Are there any shops or people in georgia that sell red cherry shrimp? I was thinking about getting 20 or so.

The 10g tank has fluorite substrate, and has some hornwort and a bit of java moss in it. Any other plants people could recommend for it?

Thanks!


----------



## emc7 (Jul 23, 2005)

There were a lot of shrimp at the last auction, so people in our club are breeding them. http://www.atlantaaquarium.com/events.htm . Dino usually has cherries. Hes in TN, but often comes to the monthly meetings.


----------



## hsd (Sep 8, 2008)

emc7 said:


> There were a lot of shrimp at the last auction, so people in our club are breeding them. http://www.atlantaaquarium.com/events.htm . Dino usually has cherries.

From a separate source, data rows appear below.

/-! ## Bookkeeping: the transported strict transform is not inside a transported surface -/

/-- **`¬ T' ⊆ F'` through a step.** `T` irreducible, `F` and `Zc` closed with `T ⊄ F`, `T ⊄ Zc`, and the downstairs blow-up `υ₂` centred inside `Zc`:
then `closure υ₂⁻¹(T ∖ Zc) ⊄ closure υ₂⁻¹(F ∖ Zc)` (a point of `T` off `F ∪ Zc` lifts). [folklore] -/
theorem not_closure_preimage_diff_subset {G G' : Scheme.{0}} [IsLocallyNoetherian G] {υ₂ : G' ⟶ G} {D : G.IdealSheafData}
    (hυ₂ : IsBlowup υ₂ D) {T F Zc : Set G} (hTirr : IsIrreducible T) (hF : IsClosed F) (hZc : IsClosed Zc) (hTF : ¬ T ⊆ F)
    (hTZ : ¬ T ⊆ Zc) (hDZ : (D.support : Set G) ⊆ Zc) :
    ¬ closure (υ₂ ⁻¹' (T \ Zc)) ⊆ closure (υ₂ ⁻¹' (F \ Zc)) := by
  have hsub : closure (υ₂ ⁻¹' (F \ Zc)) ⊆ υ₂ ⁻¹' F := closure_minimal (fun z hz => hz.1) (hF.preimage υ₂.continuous)
  have hex : ∃ t ∈ T, t ∉ F ∧ t ∉ Zc := by
    by_contra hcon
    push Not at hcon
    have hTsub : T ⊆ F ∪ Zc := fun t ht => by
      by_cases h : t ∈ F
      · exact Or.inl h
      · exact Or.inr (hcon t ht h)
    rcases (isPreirreducible_iff_isClosed_union_isClosed.mp hTirr.isPreirreducible) _ _ hF hZc hTsub with h | h
    · exact hTF h
    · exact hTZ h
  obtain ⟨t, htT, htF, htZ⟩ := hex
  have htD : t ∉ (D.support : Set G) := fun h => htZ (hDZ h)
  obtain ⟨t₂, ht₂⟩ := exists_preimage_of_not_mem_support υ₂ D hυ₂ htD
  intro hcontra
  have h1 : t₂ ∈ closure (υ₂ ⁻¹' (T \ Zc)) := subset_closure (by rw [Set.mem_preimage, ht₂]; exact ⟨htT, htZ⟩)
  have h2 := hsub (hcontra h1)
  rw [Set.mem_preimage, ht₂] at h2
  exact htF h2

/-! ## The centre-agnostic core: a point step on `Tower.InvB` at an explicit stage step -/

section PointStepCore

variable (O : Type) [CommRing O] (k : Type) [Field k] (θ : O →+* k) (P : Scheme.{0}) (q : P ⟶ Spec (.of O)) (Y : Set P)
  (Ch : ∀ X' : Scheme.{0}, (X' ⟶ P) → Set X' → Prop) (Ruled : Tower.RuledDatum P)
  {F₉ : Scheme.{0}} {Z₉ : Set F₉} {hZ₉ : IsClosed Z₉} {F₁₀ : Scheme.{0}} {υ' : F₁₀ ⟶ F₉}
  -- an ISO-INVARIANT ruled datum (the engine's `FE` = O-flatness of `V(𝓔)` is one)
  (hRuledIso : ∀ (G₀ G₀' : Scheme.{0}) (γ₀ : G₀ ⟶ F₁₀) (γ₀' : G₀' ⟶ F₁₀) (E₀ : Set G₀) (E₀' : Set G₀') (X₀ X₀'' : Scheme.{0})
      (σ₀ : X₀ ⟶ P) (j₀ : G₀ ⟶ X₀) (j₀' : G₀' ⟶ X₀'') (𝓔₀ : X₀.IdealSheafData) (τ₀ : X₀'' ⟶ X₀),
    (∃ e : (𝓔₀.comap τ₀).subscheme ≅ 𝓔₀.subscheme, e.hom ≫ 𝓔₀.subschemeι = (𝓔₀.comap τ₀).subschemeι ≫ τ₀) →
    Ruled F₉ Z₉ hZ₉ F₁₀ υ' G₀ γ₀ E₀ X₀ σ₀ j₀ 𝓔₀ → Ruled F₉ Z₉ hZ₉ F₁₀ υ' G₀' γ₀' E₀' X₀'' (τ₀ ≫ σ₀) j₀' (𝓔₀.comap τ₀))
  {G G' X X'' : Scheme.{0}} {γ : G ⟶ F₁₀} {T E : Set G} {Es : List (Set G)} {K : Set G}
  -- the old invariant, unpacked
  (hυ' : IsBlowup υ' (vanishingIdeal (⟨Z₉, hZ₉⟩ : Closeds F₉))) (hZ₉inf : Z₉.Infinite)
  (hTirr : IsIrreducible T) (hEcl : IsClosed E) (hTE : ¬ T ⊆ E) (hEsB : ∀ F ∈ Es, IsClosed F ∧ ¬ T ⊆ F)
  {σ : X ⟶ P} {jG : G ⟶ X}
  (hExc : ∀ hE : IsClosed E, Tower.Exc₃ O P q Y Ruled Z₉ hZ₉ υ' G γ E hE K X σ jG)
  (hExcF : ∀ F ∈ Es, ∀ hF : IsClosed F, Tower.Exc₃ O P q Y Ruled Z₉ hZ₉ υ' G γ F hF ∅ X σ jG)
  -- the point, the downstairs centre and its blow-up
  {pt : G} (hyc : IsClosed ({pt} : Set G)) (hTy : ¬ T ⊆ {pt}) {D : G.IdealSheafData} (hD : (D.support : Set G) = {pt})
  {υ₂ : G' ⟶ G} (hυ₂ : IsBlowup υ₂ D) [IsLocallyNoetherian G] [IsLocallyNoetherian X] [IsLocallyNoetherian X'']
  -- the upstairs blow-up: any centre missing every closed subscheme not through `jG pt`
  {τ : X'' ⟶ X} {C : X.IdealSheafData} (hτ : IsBlowup τ C)
  (hdisj : ∀ I : X.IdealSheafData, jG pt ∉ (I.support : Set X) → Disjoint (I.support : Set X) (C.support : Set X))
  -- the model square and the new stage
  {j₂ : G' ⟶ X''} {t₂ : G' ⟶ Spec (.of k)} (hcomm : j₂ ≫ τ = υ₂ ≫ jG)
  {S'' : Set X''} (hCh'' : Ch X'' (τ ≫ σ) S'') [IsIntegral X''] (hX''reg : Scheme.IsRegular X'') (hdom'' : IsDominant ((τ ≫ σ) ≫ q))
  (hsq₂ : IsPullback j₂ t₂ ((τ ≫ σ) ≫ q) (Spec.map (CommRingCat.ofHom θ)))
  (hsets : j₂ '' closure (υ₂ ⁻¹' (T \ {pt})) = S'') [IsIntegral G'] (hT'irr : IsIrreducible (closure (υ₂ ⁻¹' (T \ {pt}))))

include hRuledIso hυ' hZ₉inf hTirr hEcl hTE hEsB hExc hExcF hyc hTy hD hυ₂ hτ hdisj hcomm hCh'' hX''reg hdom'' hsq₂ hsets hT'irr

/-- **A point step on `Tower.InvB` at an explicit stage step** (the core of both (pt-reg) and (pt-ram); menus of `TowerPtRegB`/`TowerPtRamB` for
`K'`, `E'` and the retained list `Es'`). [cite: Liu2002, §8.1 and Thm. 8.1.19] [cite: GortzWedhorn2020, Prop. 13.91 (3) and (13.19)]
[OURS · L1 W4.5b · T23-A engine]; NOT a statement of the manuscript. -/
theorem Tower.invB_pointStep (K' E' : Set G') (Es' : List (Set G'))
    (hK' : K' = ∅ ∨ (pt ∉ closure K ∧ K' = closure (υ₂ ⁻¹' (K \ {pt}))))
    (hE' : E' = υ₂ ⁻¹' {pt} ∨ ((Tower.NoRound υ' G γ E ∨ pt ∉ E) ∧ E' = closure (υ₂ ⁻¹' (E \ {pt}))))
    (hEs' : ∀ F' ∈ Es', ∃ F ∈ E :: Es, PtTransportOK υ' γ υ₂ pt F F') :
    Tower.InvB O k θ P q Y Ch Ruled F₉ Z₉ hZ₉ F₁₀ υ' G' (υ₂ ≫ γ) (closure (υ₂ ⁻¹' (T \ {pt}))) E' Es' K' := by
  -- every member of `E :: Es`: closed, `T ⊄ F`, shadow-forgotten datum
  have hmem : ∀ F ∈ E :: Es, ∃ hF : IsClosed F, ¬ T ⊆ F ∧ Tower.Exc₃ O P q Y Ruled Z₉ hZ₉ υ' G γ F hF ∅ X σ jG := by
    intro F hF
    rcases List.mem_cons.mp hF with rfl | hF
    · exact ⟨hEcl, hTE, Tower.exc₃_forgetShadow O P q Y Ruled (hExc hEcl)⟩
    · exact ⟨(hEsB F hF).1, (hEsB F hF).2, hExcF F hF (hEsB F hF).1⟩
  -- the pointwise ruled transports the bricks ask for
  have hRuledPt : ∀ (G₀ G₀' : Scheme.{0}) (γ₀ : G₀ ⟶ F₁₀) (E₀ : Set G₀) (X₀ X₀'' : Scheme.{0}) (σ₀ : X₀ ⟶ P) (j₀ : G₀ ⟶ X₀)
      (j₀' : G₀' ⟶ X₀'') (t₀' : G₀' ⟶ Spec (.of k)) (𝓔₀ : X₀.IdealSheafData) (τ₀ : X₀'' ⟶ X₀) (υ₀ : G₀' ⟶ G₀) (y₀ : G₀),
      j₀' ≫ τ₀ = υ₀ ≫ j₀ → IsPullback j₀' t₀' ((τ₀ ≫ σ₀) ≫ q) (Spec.map (CommRingCat.ofHom θ)) → y₀ ∉ E₀ →
      (∃ e : (𝓔₀.comap τ₀).subscheme ≅ 𝓔₀.subscheme, e.hom ≫ 𝓔₀.subschemeι = (𝓔₀.comap τ₀).subschemeι ≫ τ₀) →
      Ruled F₉ Z₉ hZ₉ F₁₀ υ' G₀ γ₀ E₀ X₀ σ₀ j₀ 𝓔₀ →
      Ruled F₉ Z₉ hZ₉ F₁₀ υ' G₀' (υ₀ ≫ γ₀) (closure (υ₀ ⁻¹' (E₀ \ {y₀}))) X₀'' (τ₀ ≫ σ₀) j₀' (𝓔₀.comap τ₀) :=
    fun G₀ G₀' γ₀ E₀ X₀ X₀'' σ₀ j₀ j₀' _ 𝓔₀ τ₀ υ₀ y₀ _ _ _ he hR => hRuledIso G₀ G₀' γ₀ _ E₀ _ X₀ X₀'' σ₀ j₀ j₀' 𝓔₀ τ₀ he hR
  have hRuledAway : ∀ (F : Set G) (𝓕 : X.IdealSheafData),
      (∃ e : (𝓕.comap τ).subscheme ≅ 𝓕.subscheme, e.hom ≫ 𝓕.subschemeι = (𝓕.comap τ).subschemeι ≫ τ) →
      Ruled F₉ Z₉ hZ₉ F₁₀ υ' G γ F X σ jG 𝓕 →
      Ruled F₉ Z₉ hZ₉ F₁₀ υ' G' (υ₂ ≫ γ) (closure (υ₂ ⁻¹' (F \ {pt}))) X'' (τ ≫ σ) j₂ (𝓕.comap τ) :=
    fun F 𝓕 he hR => hRuledIso G G' γ _ F _ X X'' σ jG j₂ 𝓕 τ he hR
  -- the retained list: bookkeeping and the B-AWAY transport, member by member
  have hEs'B : ∀ F' ∈ Es', IsClosed F' ∧ ¬ closure (υ₂ ⁻¹' (T \ {pt})) ⊆ F' := by
    intro F' hF'
    obtain ⟨F, hFmem, hcond, rfl⟩ := hEs' F' hF'
    obtain ⟨hF, hTF, -⟩ := hmem F hFmem
    exact ⟨isClosed_closure, not_closure_preimage_diff_subset hυ₂ hTirr hF hyc hTF hTy hD.le⟩
  have hEs'Exc : ∀ F' ∈ Es', ∀ hF' : IsClosed F',
      Tower.Exc₃ O P q Y Ruled Z₉ hZ₉ υ' G' (υ₂ ≫ γ) F' hF' ∅ X'' (τ ≫ σ) j₂ := by
    intro F' hF'
    obtain ⟨F, hFmem, hcond, rfl⟩ := hEs' F' hF'
    obtain ⟨hF, -, hExcF0⟩ := hmem F hFmem
    refine Tower.exc₃_transport_away O P q Y Ruled hτ hυ₂ hD hcomm hRuledAway hF hExcF0 ?_
    rcases hcond with hno | hptF
    · exact Or.inl hno
    · refine Or.inr ⟨Set.disjoint_singleton_left.mpr hptF, fun 𝓕 h𝓕 => hdisj 𝓕 ?_⟩
      intro hmemsupp
      have h1 : pt ∈ ((𝓕.comap jG).support : Set G) := by rw [support_comap]; exact hmemsupp
      rw [h𝓕, Scheme.IdealSheafData.coe_support_vanishingIdeal] at h1
      exact hptF h1
  -- the running surface
  rcases hE' with rfl | ⟨hside, rfl⟩
  · -- NEW PLANE `E' = υ₂⁻¹{pt}`: hosts no round; any `K'`
    have hTE' : ¬ closure (υ₂ ⁻¹' (T \ {pt})) ⊆ υ₂ ⁻¹' {pt} := by
      obtain ⟨t, htT, htne⟩ := Set.not_subset.mp hTy
      have htJ : t ∉ (D.support : Set G) := by rw [hD]; exact htne
      obtain ⟨t₂, ht₂⟩ := exists_preimage_of_not_mem_support υ₂ D hυ₂ htJ
      intro hsub
      have h1 : t₂ ∈ closure (υ₂ ⁻¹' (T \ {pt})) := subset_closure (by rw [Set.mem_preimage, ht₂]; exact ⟨htT, htne⟩)
      have h2 := hsub h1
      rw [Set.mem_preimage, ht₂] at h2
      exact htne h2
    exact ⟨hυ', hZ₉inf, inferInstance, isClosed_closure, hT'irr, hyc.preimage υ₂.continuous, hTE', hEs'B, X'', τ ≫ σ, _, j₂, t₂,
      hCh'', inferInstance, inferInstance, hX''reg, hdom'', hsq₂, hsets,
      fun _ => Or.inl (Tower.noRound_pointCentre_new (υ' := υ') (γ := γ) (pt := pt) (υ₂ := υ₂)), hEs'Exc⟩
  · -- TRANSPORTED SURFACE `E' = closure υ₂⁻¹(E ∖ {pt})`
    have hTE' : ¬ closure (υ₂ ⁻¹' (T \ {pt})) ⊆ closure (υ₂ ⁻¹' (E \ {pt})) :=
      not_closure_preimage_diff_subset hυ₂ hTirr hEcl hyc hTE hTy hD.le
    refine ⟨hυ', hZ₉inf, inferInstance, isClosed_closure, hT'irr, isClosed_closure, hTE', hEs'B, X'', τ ≫ σ, _, j₂, t₂, hCh'',
      inferInstance, inferInstance, hX''reg, hdom'', hsq₂, hsets, ?_, hEs'Exc⟩
    rcases hK' with rfl | ⟨hyK, rfl⟩
    · -- shadow forgotten: forget it in the old datum, then transport with `K := ∅`
      have hExc0 : ∀ hE : IsClosed E, Tower.Exc₃ O P q Y Ruled Z₉ hZ₉ υ' G γ E hE (∅ : Set G) X σ jG :=
        fun hE => Tower.exc₃_forgetShadow O P q Y Ruled (hExc hE)
      have h := Tower.exc₃_pointCentre_transport O k θ P q Y Ruled hEcl hExc0 hD hυ₂ hτ hdisj hcomm hsq₂ hRuledPt hside (Or.inl rfl)
      simpa only [Set.empty_sdiff, Set.preimage_empty, closure_empty] using h
    · exact Tower.exc₃_pointCentre_transport O k θ P q Y Ruled hEcl hExc hD hυ₂ hτ hdisj hcomm hsq₂ hRuledPt hside (Or.inr hyK)

end PointStepCore

/-! ## The two clauses of the B-driver -/

section Clauses

variable (O : Type) [CommRing O] [IsDomain O] [IsDiscreteValuationRing O] [IsAdicComplete (maximalIdeal O) O]
  [IsAlgClosed (ResidueField O)] (k : Type) [Field k] (θ : O →+* k) (hθ : Function.Surjective θ)
  (P : Scheme.{0}) (q : P ⟶ Spec (.of O)) (Y : Set P) (hYsp : Y ⊆ q ⁻¹' {closedPoint O}) (hYirr : IsIrreducible Y)
  (hYcl : IsClosed Y) [IsProper q] [IsIntegral P] (hPnoeth : IsLocallyNoetherian P) (hPreg : Scheme.IsRegular P)
  [SmoothOfRelativeDimension 3 q]
  (Ch : ∀ X' : Scheme.{0}, (X' ⟶ P) → Set X' → Prop)
  (hChain : ∀ (X' : Scheme.{0}) (σ : X' ⟶ P) (S : Set X'), Ch X' σ S → Chain P Y X' σ S)
  (hStep : ∀ (X' X'' : Scheme.{0}) (σ' : X' ⟶ P) (S' : Set X') (C : X'.IdealSheafData) (τ : X'' ⟶ X'),
    Ch X' σ' S' → IsBlowup τ C → Scheme.IsRegular C.subscheme → Flat (C.subschemeι ≫ σ' ≫ q) →
    σ' '' (C.support : Set X') ⊆ {x : P | ¬ IsGenericPoint x Y} →
    (C.support : Set X') ∩ (σ' ≫ q) ⁻¹' {closedPoint O} ⊆ S' →
    Ch X'' (τ ≫ σ') (closure (τ ⁻¹' (S' \ (C.support : Set X')))))
  (Ruled : Tower.RuledDatum P) (F₉ : Scheme.{0}) (Z₉ : Set F₉) (hZ₉ : IsClosed Z₉) (F₁₀ : Scheme.{0}) (υ' : F₁₀ ⟶ F₉)
  (hRuledIso : ∀ (G₀ G₀' : Scheme.{0}) (γ₀ : G₀ ⟶ F₁₀) (γ₀' : G₀' ⟶ F₁₀) (E₀ : Set G₀) (E₀' : Set G₀') (X₀ X₀'' : Scheme.{0})
      (σ₀ : X₀ ⟶ P) (j₀ : G₀ ⟶ X₀) (j₀' : G₀' ⟶ X₀'') (𝓔₀ : X₀.IdealSheafData) (τ₀ : X₀'' ⟶ X₀),
    (∃ e : (𝓔₀.comap τ₀).subscheme ≅ 𝓔₀.subscheme, e.hom ≫ 𝓔₀.subschemeι = (𝓔₀.comap τ₀).subschemeι ≫ τ₀) →
    Ruled F₉ Z₉ hZ₉ F₁₀ υ' G₀ γ₀ E₀ X₀ σ₀ j₀ 𝓔₀ → Ruled F₉ Z₉ hZ₉ F₁₀ υ' G₀' γ₀' E₀' X₀'' (τ₀ ≫ σ₀) j₀' (𝓔₀.comap τ₀))

include hθ hYsp hYirr hYcl hPnoeth hPreg hChain hStep hRuledIso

Hes in TN, but often comes to the monthly meetings.


I had hoped to make it to the last meeting when the auction was, but that fell right during my exam practicals week. I see there is a meeting on oct 2, do auctions or mini auctions happen after meetings? I'm in marietta, so decatur isn't too far of a drive.


----------



## emc7 (Jul 23, 2005)

Mini-auctions after every meeting except the December one. What shows up is pretty random, but if you ask for something on the boards, it often comes. Or you can arrange a delivery at the meeting from another member with what you want.


----------



## hsd (Sep 8, 2008)

emc7 said:


> Mini-auctions after every meeting except the December one. What shows up is pretty random, but if you ask for something on the boards, it often comes. Or you can arrange a delivery at the meeting from another member with what you want.


Sounds good, hopefully someone reads this thread before then. Wonder how many people will show up to the meeting with the current gas situation.


----------



## dinosfishhouse (Jan 18, 2005)

I will and it's a 3 and a half hour drive from Tennessee.
I will also bring cherry shrimp.


----------



## ikevi (Jul 28, 2006)

hsd said:


> Sounds good, hopefully someone reads this thread before then. Wonder how many people will show up to the meeting with the current gas situation.


Well I would think that Dino wouldn't have a problem since they have gas and it is likely US average price. I would send him a line if you want the shrimp, since most other people that had extras just sold them.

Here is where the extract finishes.